15・西播怪談実記草稿五2-2
一方で、山名家側は播磨国との停戦協定の条件として但馬国境に近い播磨国人衆への影響力拡大を求めた。
実際に兵を送り出した太田垣の軍勢はさておき、山名家の立場としては、今回の播磨侵攻は安芸毛利氏から正式な要請を受けた上、あくまでも播磨国内の尼子派閥への攻撃を行ったという大義名分がある。
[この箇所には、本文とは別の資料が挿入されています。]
import Summits.Ventures.HodgeRepro.FaceCensusRows8
import Summits.Ventures.HodgeRepro.EngineBridge
import Summits.Ventures.HodgeRepro.Night1Faces8Cyclic

/-!
# The sealed link for the row `Octic.Cyclic`: each `FaceData` of the table IS the sealed representative

Blind re-derivation cell `pub-hodge-repro`, seat `night-1` (GENERATED by `bin/gen_sealed_link.py`).  For each sealed
representative `(Φ, π, π′)` of `Octic.Cyclic.reps` (the `n`-th entry, `face<n>_rep`), the engine's corners
`Γ.corners` are the four masks recorded (`face<n>_corners`), and the model face `(face<n>).face` of
`Night1Faces8Cyclic.lean` is the image of those masks' finsets (p2's `EngineBridge.finsetOf`) under the sealed
dictionary `enum` (`face<n>_sealed`) — all by `decide`.  So the table's faces are the sealed census's faces, read
through the sealed dictionary; nothing here says anything about the status of the Hodge conjecture for CM abelian
varieties, which is NOT proved.
-/

open Finset
open scoped Pointwise

namespace HodgeRepro.RouteC

namespace Faces8Cyclic

open Summit.Ventures.HodgeRepro.FaceCensus

/-- The sealed dictionary `enum` of the row, into typer's group `C8`. -/
def sealedEnum : Fin 8 → C8 := fun i => Multiplicative.ofAdd (Octic.Cyclic.enum i)

/-- Face 0 is the sealed representative number 0. -/
theorem face0_rep : Octic.Cyclic.reps.getD 0 (0, 0, 0) = (15, 17, 34) := by decide

/-- The engine's corners of the sealed representative 0. -/
theorem face0_corners : Octic.Cyclic.Γ.corners (15, 17, 34) = [15, 225, 210, 60] := by decide

/-- **The model face 0 is the sealed face 0**: corner by corner, the image of the engine's mask under `enum`. -/
theorem face0_sealed : ∀ i : Fin 4, (face0).face cc_C8 i =
    (EngineBridge.finsetOf Octic.Cyclic.Γ ((Octic.Cyclic.Γ.corners (15, 17, 34)).getD i.val 0)).image
      (fun e => sealedEnum (EngineBridge.Elt.idx Octic.Cyclic.Γ e)) := by decide

/-- Face 1 is the sealed representative number 1. -/
theorem face1_rep : Octic.Cyclic.reps.getD 1 (0, 0, 0) = (15, 17, 68) := by decide

/-- The engine's corners of the sealed representative 1. -/
theorem face1_corners : Octic.Cyclic.Γ.corners (15, 17, 68) = [15, 225, 180, 90] := by decide

/-- **The model face 1 is the sealed face 1**: corner by corner, the image of the engine's mask under `enum`. -/
theorem face1_sealed : ∀ i : Fin 4, (face1).face cc_C8 i =
    (EngineBridge.finsetOf Octic.Cyclic.Γ ((Octic.Cyclic.Γ.corners (15, 17, 68)).getD i.val 0)).image
      (fun e => sealedEnum (EngineBridge.Elt.idx Octic.Cyclic.Γ e)) := by decide

/-- Face 2 is the sealed representative number 2. -/
theorem face2_rep : Octic.Cyclic.reps.getD 2 (0, 0, 0) = (15, 34, 68) := by decide

/-- The engine's corners of the sealed representative 2. -/
theorem face2_corners : Octic.Cyclic.Γ.corners (15, 34, 68) = [15, 210, 180, 105] := by decide

/-- **The model face 2 is the sealed face 2**: corner by corner, the image of the engine's mask under `enum`. -/
theorem face2_sealed : ∀ i : Fin 4, (face2).face cc_C8 i =
    (EngineBridge.finsetOf Octic.Cyclic.Γ ((Octic.Cyclic.Γ.corners (15, 34, 68)).getD i.val 0)).image
      (fun e => sealedEnum (EngineBridge.Elt.idx Octic.Cyclic.Γ e)) := by decide

end Faces8Cyclic

end HodgeRepro.RouteC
赤松総領家としては事をこれ以上を事態を複雑化させるわけにもいかず、まして、同じ安芸毛利氏に協力を求めている備前独立派からは口出しできようはずもない。
播磨勢に求められたのは妥協。
と言っても、山名家側の要求は主に三つ。播磨但馬間の関銭(通行料)の軽減と、国境を行き来する馬借や人夫などの人的資源を優先利用、それにその責任を田路氏ら播磨国境の国人衆らが受け持つことといったもので、要望としてどれもこれも存外軽いものばかり。
赤松家側から大して反対意見が出なかったのも、これが理由かも知れない。
生野銀山群の埋蔵量を知らない赤松総領家からすれば、そんな些細な事で合意できるのであればと、一も二もなくほぼ山名家の要望そのままに停戦協定を結んでいる。
この件に関しては山名側も当時の生野の銀の産出量を測りかねていたらしく、多くの鉱山が未だ開発途上。後世、「銀の出ること土砂のごとし」と銀山旧記に残されるほどの国内最大級の鉱脈が発見されるのは今よりずっと後の永禄十年(1567年)の出来事となる。
それでも山名家当主・山名祐豊からすればこの銀山権益独占に等しい協定を頗る喜んだようで、翌天文二十三年の三月、感謝の意味を込めてか朝廷向けに銀三百枚を贈っている。
正午を過ぎて約一刻、各派閥の意見が出揃い、あとは着地点を見つけるだけという段階になって福原氏の小間使いが昼飯の準備が整った事を伝える。ちょうど良い時間帯である。腹が減ってはなんとやら、ここはひとつ食事を取って皆が一度冷静になってから結論を出そうという運びになった。
しかし、それぞれの派閥が食事に割り当てられた席へ移動していく中、備前独立派の浦上宗景だけが雪隠(トイレ)を理由に佐用則答を連れ立って堂内から外に出た。
余程自然な流れだったのだろう。
誰も宗景の離席を怪しむ者は居なかった。